Task data:
/-- The `aᵢ` generate the unit ideal of `B[t]`. [cite: Jouanolou1973, Lemme 1.5] -/
theorem span_range_hypVec : Ideal.span (Set.range (hypVec ι j X' hX')) = ⊤ := by
  rw [Ideal.eq_top_iff_one, ← sum_secCoord_mul_hypVec ι j X' hX']
  exact Ideal.sum_mem _ fun i _ ↦ Ideal.mul_mem_left _ _ (Ideal.subset_span ⟨i, rfl⟩)

/-! ### The rings `B[t][a_l⁻¹]` and the maps `(k[a]_{(a_l)})₀ → B[t][a_l⁻¹]` -/

section Loc

variable (l : Fin (N + 1))

/-- The ring `B[t][a_l⁻¹]` of the open `{a_l ≠ 0} ⊆ X' × 𝔸ᴺ` (the part of `π⁻¹X'` over the chart
`D₊(a_l)` of `(ℙᴺ)^*`). [cite: Jouanolou1973, Lemme 1.5] -/
abbrev locRing : Type u := Localization.Away (hypVec ι j X' hX' l)

/-- `a_l` is a unit of `B[t][a_l⁻¹]`.
[cite: Jouanolou1973, Lemme 1.5] -/
theorem isUnit_algebraMap_hypVec :
    IsUnit (algebraMap (chartSrcRing N X') (locRing ι j X' hX' l) (hypVec ι j X' hX' l)) :=
  IsLocalization.Away.algebraMap_isUnit _

/-- The inverse `a_l⁻¹ ∈ B[t][a_l⁻¹]`. [cite: Jouanolou1973, Lemme 1.5] -/
def invHyp : locRing ι j X' hX' l := ↑(isUnit_algebraMap_hypVec ι j X' hX' l).unit⁻¹

/-- `a_l · a_l⁻¹ = 1`.
[cite: Jouanolou1973, Lemme 1.5] -/
@[simp]
theorem algebraMap_hypVec_mul_invHyp :
    algebraMap (chartSrcRing N X') (locRing ι j X' hX' l) (hypVec ι j X' hX' l) * invHyp ι j X' hX' l = 1 :=
  (isUnit_algebraMap_hypVec ι j X' hX' l).mul_val_inv

/-- `a_l⁻¹ · a_l = 1`.
[cite: Jouanolou1973, Lemme 1.5] -/
@[simp]
theorem invHyp_mul_algebraMap_hypVec :
    invHyp ι j X' hX' l * algebraMap (chartSrcRing N X') (locRing ι j X' hX' l) (hypVec ι j X' hX' l) = 1 :=
  (isUnit_algebraMap_hypVec ι j X' hX' l).val_inv_mul

/-- The evaluation `k[a₀, …, a_N] → B[t][a_l⁻¹]`, `aᵢ ↦ aᵢ · a_l⁻¹` (so `a_l ↦ 1`): the numerators of
Hartshorne's chart map `x_i/x_l ↦ s_i/s_l` for the sections `sᵢ = aᵢ`.
[cite: Hartshorne1977, II Thm. 7.1 (proof)] -/
def evalRatio : MvPolynomial (Fin (N + 1)) k →+* locRing ι j X' hX' l :=
  MvPolynomial.eval₂Hom (algebraMap k (locRing ι j X' hX' l))
    (fun i ↦ algebraMap (chartSrcRing N X') (locRing ι j X' hX' l) (hypVec ι j X' hX' i) *
      invHyp ι j X' hX' l)

/-- `evalRatio` on a variable. [cite: Hartshorne1977, II Thm. 7.1 (proof)] -/
@[simp]
theorem evalRatio_X (i : Fin (N + 1)) :
    evalRatio ι j X' hX' l (MvPolynomial.X i) =
      algebraMap (chartSrcRing N X') (locRing ι j X' hX' l) (hypVec ι j X' hX' i) * invHyp ι j X' hX' l := by
  simp [evalRatio]

/-- `evalRatio` on a constant. [cite: Hartshorne1977, II Thm. 7.1 (proof)] -/
@[simp]
theorem evalRatio_C (c : k) :
    evalRatio ι j X' hX' l (MvPolynomial.C c) = algebraMap k (locRing ι j X' hX' l) c := by
  simp [evalRatio]

/-- `evalRatio (a_l) = 1`. [cite: Hartshorne1977, II Thm. 7.1 (proof)] -/
theorem evalRatio_X_self : evalRatio ι j X' hX' l (MvPolynomial.X l) = 1 := by
  rw [evalRatio_X, algebraMap_hypVec_mul_invHyp]

/-- `evalRatio (a_l)` is a unit.
[cite: Jouanolou1973, Lemme 1.5] -/
theorem isUnit_evalRatio_X_self : IsUnit (evalRatio ι j X' hX' l (MvPolynomial.X l)) := by
  rw [evalRatio_X_self]
  exact isUnit_one

/-- **The chart ring map of the dual projective space** `(k[a]_{(a_l)})₀ → B[t][a_l⁻¹]`,
`aᵢ/a_l ↦ aᵢ · a_l⁻¹` (Hartshorne II Thm. 7.1, proof, for the sections `aᵢ` of `𝒪`).
[cite: Hartshorne1977, II Thm. 7.1 (proof)] -/
def dualChartHom : chartBaseRing (k := k) N l →+* locRing ι j X' hX' l :=
  (Localization.awayLift (evalRatio ι j X' hX' l) (MvPolynomial.X l) (isUnit_evalRatio_X_self ι j X' hX' l)).comp
    (algebraMap (chartBaseRing (k := k) N l) (Localization.Away (MvPolynomial.X l : MvPolynomial (Fin (N + 1)) k)))

/-- `dualChartHom (p / a_l^n) = evalRatio p` for `p` homogeneous of degree `n`.
[cite: Hartshorne1977, II Thm. 7.1 (proof)] -/
theorem dualChartHom_awayMk (n : ℕ) (p : MvPolynomial (Fin (N + 1)) k) (hp : p ∈ Segre.grading (Fin (N + 1)) k (n • 1)) :
    dualChartHom ι j X' hX' l (Away.mk _ (Segre.X_mem k l) n p hp) = evalRatio ι j X' hX' l p := by
  simp only [dualChartHom, RingHom.comp_apply, HomogeneousLocalization.algebraMap_apply, Away.val_mk]
  rw [Localization.awayLift_mk (evalRatio ι j X' hX' l) (MvPolynomial.X l) p 1
    (by rw [evalRatio_X_self, mul_one]) n, one_pow, mul_one]

/-- `dualChartHom (aᵢ/a_l) = aᵢ · a_l⁻¹`. [cite: Hartshorne1977, II Thm. 7.1 (proof)] -/
@[simp]
theorem dualChartHom_frac (i : Fin (N + 1)) :
    dualChartHom ι j X' hX' l (Segre.frac k l i) =
      algebraMap (chartSrcRing N X') (locRing ι j X' hX' l) (hypVec ι j X' hX' i) * invHyp ι j X' hX' l := by
  rw [show Segre.frac k l i = Away.mk _ (Segre.X_mem k l) 1 (MvPolynomial.X i ^ 1) (by simpa using Segre.X_mem k i)
    from rfl, dualChartHom_awayMk, pow_one, evalRatio_X]

/-- `dualChartHom` is a `k`-algebra map: on constants it is the structure map.
[cite: Hartshorne1977, II Thm. 7.1 (proof)] -/
theorem dualChartHom_comp_cst :
    (dualChartHom ι j X' hX' l).comp (Segre.cst k (MvPolynomial.X l)) = algebraMap k (locRing ι j X' hX' l) := by
  ext c
  simp only [dualChartHom, RingHom.comp_apply, HomogeneousLocalization.algebraMap_apply, Segre.val_cst]
  rw [IsLocalization.Away.lift_eq]
  exact evalRatio_C ι j X' hX' l c

/-- `dualChartHom` on a constant. [cite: Hartshorne1977, II Thm. 7.1 (proof)] -/
@[simp]
theorem dualChartHom_cst (c : k) :
    dualChartHom ι j X' hX' l (Segre.cst k (MvPolynomial.X l) c) = algebraMap k (locRing ι j X' hX' l) c := by
  rw [← RingHom.comp_apply, dualChartHom_comp_cst]

/-! ### The ring map `ρ_l : B ⊗ₖ (k[a]_{(a_l)})₀ → B[t][a_l⁻¹]` -/

/-- `B → B[t][a_l⁻¹]` as a `k`-algebra map.
[cite: Jouanolou1973, Lemme 1.5] -/
def leftAlgHom : Γ(X.left, (X' : X.left.Opens)) →ₐ[k] locRing ι j X' hX' l where
  toRingHom := (algebraMap (chartSrcRing N X') (locRing ι j X' hX' l)).comp MvPolynomial.C
  commutes' c := by
    change algebraMap (chartSrcRing N X') (locRing ι j X' hX' l)
      (MvPolynomial.C (algebraMap k Γ(X.left, (X' : X.left.Opens)) c)) = _
    rw [← MvPolynomial.algebraMap_eq, ← IsScalarTower.algebraMap_apply, ← IsScalarTower.algebraMap_apply]

/-- `leftAlgHom b = b` (as a constant polynomial, in the localisation).
[cite: Jouanolou1973, Lemme 1.5] -/
@[simp]
theorem leftAlgHom_apply (b : Γ(X.left, (X' : X.left.Opens))) :
    leftAlgHom ι j X' hX' l b = algebraMap (chartSrcRing N X') (locRing ι j X' hX' l) (MvPolynomial.C b) :=
  rfl

/-- `(k[a]_{(a_l)})₀ → B[t][a_l⁻¹]` as a `k`-algebra map. [cite: Hartshorne1977, II Thm. 7.1 (proof)] -/
def dualChartAlgHom : chartBaseRing (k := k) N l →ₐ[k] locRing ι j X' hX' l where
  toRingHom := dualChartHom ι j X' hX' l
  commutes' c := dualChartHom_cst ι j X' hX' l c

/-- `dualChartAlgHom` is `dualChartHom` on elements.
[cite: Jouanolou1973, Lemme 1.5] -/
@[simp]
theorem dualChartAlgHom_apply (r : chartBaseRing (k := k) N l) :
    dualChartAlgHom ι j X' hX' l r = dualChartHom ι j X' hX' l r := rfl

/-- **The chart ring map `ρ_l : B ⊗ₖ (k[a]_{(a_l)})₀ → B[t][a_l⁻¹]`**, `b ⊗ (aᵢ/a_l) ↦ b · aᵢ · a_l⁻¹`:
the ring map of `{a_l ≠ 0} ⊆ X' × 𝔸ᴺ → X' ×ₖ D₊(a_l)`, `(x, t) ↦ (x, [a(x, t)])`.
[cite: Jouanolou1973, Lemme 1.5] -/
def chartHom : chartRing (X := X) l X' →+* locRing ι j X' hX' l :=
  (Algebra.TensorProduct.lift (leftAlgHom ι j X' hX' l) (dualChartAlgHom ι j X' hX' l)
    (fun _ _ ↦ Commute.all _ _)).toRingHom

/-- `ρ_l (b ⊗ r) = b · dualChartHom r`. [cite: Jouanolou1973, Lemme 1.5] -/
@[simp]
theorem chartHom_tmul (b : Γ(X.left, (X' : X.left.Opens))) (r : chartBaseRing (k := k) N l) :
    chartHom ι j X' hX' l (b ⊗ₜ[k] r) =
      algebraMap (chartSrcRing N X') (locRing ι j X' hX' l) (MvPolynomial.C b) * dualChartHom ι j X' hX' l r := by
  simp [chartHom]

/-- **`ρ_l` inverts the incidence function**: `ρ_l (g_l) · a_l = 1`, `g_l = Σᵢ uᵢ ⊗ aᵢ/a_l` — because
`Σᵢ uᵢ aᵢ = 1`. [cite: Jouanolou1973, Lemme 1.5] -/
theorem chartHom_incidenceFun_mul :
    chartHom ι j X' hX' l (incidenceFun ι j l X' hX') *
        algebraMap (chartSrcRing N X') (locRing ι j X' hX' l) (hypVec ι j X' hX' l) = 1 := by
  have h := congrArg (algebraMap (chartSrcRing N X') (locRing ι j X' hX' l))
    (sum_secCoord_mul_hypVec ι j X' hX')
  rw [map_one, map_sum] at h
  rw [incidenceFun, map_sum, Finset.sum_mul, ← h]
  refine Finset.sum_congr rfl fun i _ ↦ ?_
  rw [chartHom_tmul, dualChartHom_frac, map_mul, mul_assoc, mul_assoc, invHyp_mul_algebraMap_hypVec,
    mul_one]

/-- `ρ_l (g_l) = a_l⁻¹`. [cite: Jouanolou1973, Lemme 1.5] -/
theorem chartHom_incidenceFun :
    chartHom ι j X' hX' l (incidenceFun ι j l X' hX') = invHyp ι j X' hX' l := by
  have h := chartHom_incidenceFun_mul ι j X' hX' l
  calc chartHom ι j X' hX' l (incidenceFun ι j l X' hX')
      = chartHom ι j X' hX' l (incidenceFun ι j l X' hX') *
          (algebraMap (chartSrcRing N X') (locRing ι j X' hX' l) (hypVec ι j X' hX' l) *
            invHyp ι j X' hX' l) := by rw [algebraMap_hypVec_mul_invHyp, mul_one]
    _ = invHyp ι j X' hX' l := by rw [← mul_assoc, h, one_mul]

/-- `ρ_l (g_l)` is a unit. [cite: Jouanolou1973, Lemme 1.5] -/
theorem isUnit_chartHom_incidenceFun : IsUnit (chartHom ι j X' hX' l (incidenceFun ι j l X' hX')) := by
  rw [chartHom_incidenceFun]
  exact Units.isUnit _

/-! ### The inverse `B[t][a_l⁻¹] → (B ⊗ₖ (k[a]_{(a_l)})₀)[g_l⁻¹]` -/

/-- The localisation `(B ⊗ₖ (k[a]_{(a_l)})₀)[g_l⁻¹]` — the ring of the open `{g_l ≠ 0}` of the chart
`X' ×ₖ D₊(a_l)`, i.e. of `π⁻¹X' ∩ (X' × D₊(a_l))`. [cite: Jouanolou1973, Lemme 1.5] -/
abbrev incLocRing : Type u := Localization.Away (incidenceFun ι j l X' hX')

/-- `g_l` is a unit of `(B ⊗ R_l)[g_l⁻¹]`.
[cite: Jouanolou1973, Lemme 1.5] -/
theorem isUnit_algebraMap_incidenceFun :
    IsUnit (algebraMap (chartRing (X := X) l X') (incLocRing ι j X' hX' l) (incidenceFun ι j l X' hX')) :=
  IsLocalization.Away.algebraMap_isUnit _

/-- The inverse `g_l⁻¹ ∈ (B ⊗ R_l)[g_l⁻¹]`.
[cite: Jouanolou1973, Lemme 1.5] -/
def invInc : incLocRing ι j X' hX' l := ↑(isUnit_algebraMap_incidenceFun ι j X' hX' l).unit⁻¹

/-- `g_l · g_l⁻¹ = 1`.
[cite: Jouanolou1973, Lemme 1.5] -/
@[simp]
theorem algebraMap_incidenceFun_mul_invInc :
    algebraMap (chartRing (X := X) l X') (incLocRing ι j X' hX' l) (incidenceFun ι j l X' hX') *
      invInc ι j X' hX' l = 1 :=
  (isUnit_algebraMap_incidenceFun ι j X' hX' l).mul_val_inv

/-- `g_l⁻¹ · g_l = 1`.
[cite: Jouanolou1973, Lemme 1.5] -/
@[simp]
theorem invInc_mul_algebraMap_incidenceFun :
    invInc ι j X' hX' l *
      algebraMap (chartRing (X := X) l X') (incLocRing ι j X' hX' l) (incidenceFun ι j l X' hX') = 1 :=
  (isUnit_algebraMap_incidenceFun ι j X' hX' l).val_inv_mul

Exercise goal:
State the number of lines in the material holding the word "inverse". Add nothing else.

Response to the exercise:
3